▶ Your assignment
Below is a listing. Quote from it, exactly, the lines from the one containing "end ChainPlanar" down to the one containing "OF THE CORRIDOR", both ends included, and nothing else.

▶ Data for processing
import Summits.CriticalPhenomena.PercolationContinuityZ3.Theorems.Transplant.KNCellsBoxProdZ2ChainT
import Summits.CriticalPhenomena.PercolationContinuityZ3.Theorems.Transplant.KNCellsBoxProdZ2ChainTA
import Summits.CriticalPhenomena.PercolationContinuityZ3.Theorems.Transplant.KNCells2ChainSchedBound
import HarnessLib

/-!
# Design (D): the PLANAR ROOM of the tube chains in exactly the shape of p3-g2's kit clause (`BoxProdZ2ConcKits.hkits_tube`, hypothesis
# `hroom`) — for every level `j ≤ j₁` of step `i` and every `v` of the level box `Icc (lo i - j) (hi i + j)`, a scale `ℓ ∈ [ℓ₀, ℓ₁]` with the
# square `(box 2 ℓ).image (· + v)` inside the planar region of the step and a quarter-face `(orthantFace a τ ℓ).image (· + v)` inside the next
# planar core (= the planar true target `Tpl`)

builds on p205010 (kernel theorem, internal audit signed; external expert review pending) — nothing in this file uses p205010.
Lane `prim-bschramm`, seat `prim-bschramm-p2` (instance assembly A2); helper file (`--supports stmt-CriticalPhenomena-4575`).  Pure `Site 2` geometry.

* `ChainPlanar.Adv.core_route_le` — the straight-run routes with the scale bound `ℓ ≤ 2q + s₁ + R'`;
* **`TubeChainData.room`** (`ℓ₁ := 6t`; levels `j ≤ j₁ ≤ Rlev`, `Rlev + 1 ≤ R'`, `100 R' ≤ t`, `R' + ℓ₀ ≤ t`, steps `i ≤ 86`);
* **`TubeAdvData.room`** (`ℓ₁ := 2q + s₁ + R'` as a natural number bound `ℓ ≤ ℓ₁` for any `ℓ₁` with `2q + s₁ + R' ≤ ℓ₁`; steps `k ≤ nA`).
The squares are `shiftF v F = F.image (· + v)` of KNCells2ChainPlanar, definitionally p3-g2's form.
[cite: KozmaNitzan2024, §4 Lemma 11 (pp. 22–23), Lemma 12 (pp. 23–25)]
-/

noncomputable section

namespace Summit.CriticalPhenomena.PercolationContinuityZ3.Theorems

namespace Transplant

open Literature.Probability.Percolation Literature.Probability.LatticeModels
open Literature.Probability.Percolation.KozmaNitzan

/-! ## §1 Straight run: bounded route scales -/

namespace ChainPlanar

namespace Adv

variable {q q' s₁ ρ : ℤ} {R' N : ℕ} {ℓ₀ : ℕ} {a : Fin 2} {σ : ℤ} (hσ : σ = 1 ∨ σ = -1) (c : Site 2) (h : AdvOK q q' s₁ ρ R' ℓ₀ N)
include hσ h

/-- **Routes of the straight run with bounded scales**: as `core_route`, with `ℓ ≤ 2q + s₁ + R'`. [cite: KozmaNitzan2024, §4 Lemma 11 (pp. 22–23)] -/
theorem core_route_le {k : ℕ} (hk : k ≤ N) {v : Site 2}
    (hv : v ∈ sBox a σ c (coreα q s₁ k - R') (coreβ q s₁ k + R') (coreW q q' s₁ R' k + R')) :
    ∃ ℓ : ℕ, ℓ₀ ≤ ℓ ∧ (ℓ : ℤ) ≤ 2 * q + s₁ + R' ∧ shiftF v (box 2 ℓ) ⊆ region q s₁ ρ a σ c k ∧
      ∃ τ : Fin 2 → ℤˣ, shiftF v (orthantFace a τ ℓ) ⊆ core q q' s₁ R' a σ c (k + 1) := by
  obtain ⟨⟨e0α, e0β, e0W⟩, eF⟩ := core_params (q := q) (q' := q') (s₁ := s₁) (R' := R')
  have hq := h.hq; have hq' := h.hq'; have hs := h.hs; have hs2 := h.hs2; have hρ0 := h.hρ0; have hρ := h.hρ
  have hR0 : (0 : ℤ) ≤ R' := by positivity
  have hN0 : (0 : ℤ) ≤ N := by positivity
  have hNR : (0 : ℤ) ≤ (N : ℤ) * R' := by positivity
  by_cases hk0 : k = 0
  · subst hk0
    obtain ⟨e1α, e1β, e1W⟩ := eF 1 le_rfl
    rw [e0α, e0β, e0W] at hv
    obtain ⟨ℓ, hℓ0, hℓhi, -, hsq, τ, -, hface⟩ := route_start hσ c (q := q) (q' := q') (s := s₁) (w₁ := w₁ q q' s₁ R')
      (ρ := ρ) (R' := R') (ℓ₀ := ℓ₀) hs (by unfold w₁; linarith) (by nlinarith) hρ0 hv
    refine ⟨ℓ, hℓ0, hℓhi, by rw [region, if_pos rfl]; exact hsq, τ, ?_⟩
    rw [core, e1α, e1β, e1W]
    convert hface using 2 <;> push_cast <;> ring
  · have hk1 : 1 ≤ k := by omega
    obtain ⟨eα, eβ, eW⟩ := eF k hk1
    obtain ⟨eα', eβ', eW'⟩ := eF (k + 1) (by omega)
    have hkR : ((k : ℤ) - 1) * R' ≤ ((N : ℤ) - 1) * R' :=
      mul_le_mul_of_nonneg_right (by linarith [(by exact_mod_cast hk : (k : ℤ) ≤ N)]) hR0
    have hkR0 : 0 ≤ ((k : ℤ) - 1) * R' := mul_nonneg (by linarith [(by exact_mod_cast hk1 : (1 : ℤ) ≤ k)]) hR0
    rw [eα, eβ, eW] at hv
    obtain ⟨ℓ, hℓ0, hℓhi, -, hsq, τ, -, hface⟩ := route_advance hσ c (L := q + (k : ℤ) * s₁) (s := s₁)
      (w := w₁ q q' s₁ R' + ((k : ℤ) - 1) * R') (ρ := ρ) (R' := R') (ℓ₀ := ℓ₀) hs hs2 (by unfold w₁; linarith)
      (by unfold w₁; nlinarith) hv
    refine ⟨ℓ, hℓ0, by linarith, by rw [region, if_neg hk0]; exact hsq, τ, ?_⟩
    rw [core, eα', eβ', eW']
    convert hface using 2 <;> push_cast <;> ring

end Adv

end ChainPlanar

/-! ## §2 The room of the tube chains -/

namespace BoxProdZ2

open Literature.Probability.Percolation.KozmaNitzan.Cells (sgOf sgOf_sign)
open ChainPlanar

variable {W : Type}

namespace TubeChainData

/-- **THE PLANAR ROOM OF THE CORRIDOR CHAIN** (p3-g2's `hroom`, `ℓ₁ := 6t`): for `i ≤ 86`, every level `j ≤ j₁` (`j₁ ≤ Rlev`,
`Rlev + 1 ≤ R'`) and every `v ∈ Icc (lo i - j) (hi i + j)` there is `ℓ ∈ [ℓ₀, 6t]` with `(box 2 ℓ).image (· + v) ⊆ pregion i` and a
quarter-face `(orthantFace a τ ℓ).image (· + v) ⊆ pcore (i + 1)`. [cite: KozmaNitzan2024, §4 Lemmas 11–12 (pp. 22–25)] -/
theorem room (P : TubeChainData W) (hR : 100 * P.R' ≤ P.t) (hRl : P.Rlev + 1 ≤ P.R') (hj : P.j₁ ≤ P.Rlev) {ℓ₀ : ℕ}
    (hℓ : P.R' + ℓ₀ ≤ P.t) {i : ℕ} (hi : i ≤ Sched.nLast) :
    ∀ j, j ≤ P.j₁ → ∀ v ∈ Finset.Icc (P.lo i - ((j : ℕ) : Site 2)) (P.hi i + ((j : ℕ) : Site 2)), ∃ ℓ, ℓ₀ ≤ ℓ ∧ ℓ ≤ 6 * P.t ∧
      (box 2 ℓ).image (fun t => t + v) ⊆ P.pregion i ∧
      ∃ (a : Fin 2) (τ' : Fin 2 → ℤˣ), (orthantFace a τ' ℓ).image (fun t => t + v) ⊆ P.pcore (i + 1) := by
  intro j hjj v hv
  rw [TubeChainData.lo, TubeChainData.hi, sBox_enlarge _ _ (sgOf_sign P.du)] at hv
  have hjR : (j : ℤ) ≤ P.R' := by exact_mod_cast (hjj.trans hj).trans (by omega : P.Rlev ≤ P.R')
  have hv' : v ∈ sBox P.du.1 (sgOf P.du) (P.C.cen P.x) (Sched.coreα P.t P.R' i - P.R') (Sched.coreβ P.t P.R' i + P.R')
      (Sched.coreW P.t P.R' i + P.R') :=
    sBox_mono (sgOf_sign P.du) _ (by linarith) (by linarith) (by linarith) hv
  obtain ⟨ℓ, hℓ0, hℓ1, hsq, a, τ, hface⟩ := Sched.core_route_le (sgOf_sign P.du) (P.C.cen P.x) hR hℓ hi hv'
  exact ⟨ℓ, hℓ0, hℓ1, hsq, a, τ, hface⟩

end TubeChainData

namespace TubeAdvData

/-- **THE PLANAR ROOM OF THE STRAIGHT RUN** (p3-g2's `hroom`): for `k ≤ nA`, every level `j ≤ j₁` (`j₁ ≤ Rlev`, `Rlev + 1 ≤ R'`) and every
`v ∈ Icc (alo k - j) (ahi k + j)` there is `ℓ ∈ [ℓ₀, ℓ₁]` (any `ℓ₁ ≥ 2q + s₁ + R'`) with `(box 2 ℓ).image (· + v) ⊆ aregion k` and a
quarter-face `(orthantFace a τ ℓ).image (· + v) ⊆ acore (k + 1)`. [cite: KozmaNitzan2024, §4 Lemma 11 (pp. 22–23)] -/
theorem room (P : TubeAdvData W) (hsg : P.sg = 1 ∨ P.sg = -1) (hOK : Adv.AdvOK P.q P.q' P.s₁ P.ρ P.R' P.ℓ₀ P.nA)
    (hRl : P.Rlev + 1 ≤ P.R') (hj : P.j₁ ≤ P.Rlev) {ℓ₁ : ℕ} (hℓ₁ : 2 * P.q + P.s₁ + P.R' ≤ ℓ₁) {k : ℕ} (hk : k ≤ P.nA) :
    ∀ j, j ≤ P.j₁ → ∀ v ∈ Finset.Icc (P.alo k - ((j : ℕ) : Site 2)) (P.ahi k + ((j : ℕ) : Site 2)), ∃ ℓ, P.ℓ₀ ≤ ℓ ∧ ℓ ≤ ℓ₁ ∧
      (box 2 ℓ).image (fun t => t + v) ⊆ P.aregion k ∧
      ∃ (a : Fin 2) (τ' : Fin 2 → ℤˣ), (orthantFace a τ' ℓ).image (fun t => t + v) ⊆ P.acore (k + 1) := by
  intro j hjj v hv
  rw [alo, ahi, sBox_enlarge _ _ hsg] at hv
  have hjR : (j : ℤ) ≤ P.R' := by exact_mod_cast (hjj.trans hj).trans (by omega : P.Rlev ≤ P.R')
  have hv' : v ∈ sBox P.ax P.sg P.c (Adv.coreα P.q P.s₁ k - P.R') (Adv.coreβ P.q P.s₁ k + P.R') (Adv.coreW P.q P.q' P.s₁ P.R' k + P.R') :=
    sBox_mono hsg _ (by linarith) (by linarith) (by linarith) hv
  obtain ⟨ℓ, hℓ0, hℓ1, hsq, τ, hface⟩ := Adv.core_route_le hsg P.c hOK hk hv'
  have hℓ1' : ℓ ≤ ℓ₁ := by
    have : (ℓ : ℤ) ≤ ℓ₁ := hℓ1.trans hℓ₁
    exact_mod_cast this
  exact ⟨ℓ, hℓ0, hℓ1', hsq, P.ax, τ, hface⟩

end TubeAdvData

end BoxProdZ2

end Transplant

end Summit.CriticalPhenomena.PercolationContinuityZ3.Theorems

end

▶ Result below
end ChainPlanar

/-! ## §2 The room of the tube chains -/

namespace BoxProdZ2

open Literature.Probability.Percolation.KozmaNitzan.Cells (sgOf sgOf_sign)
open ChainPlanar

variable {W : Type}

namespace TubeChainData

/-- **THE PLANAR ROOM OF THE CORRIDOR CHAIN** (p3-g2's `hroom`, `ℓ₁ := 6t`): for `i ≤ 86`, every level `j ≤ j₁` (`j₁ ≤ Rlev`,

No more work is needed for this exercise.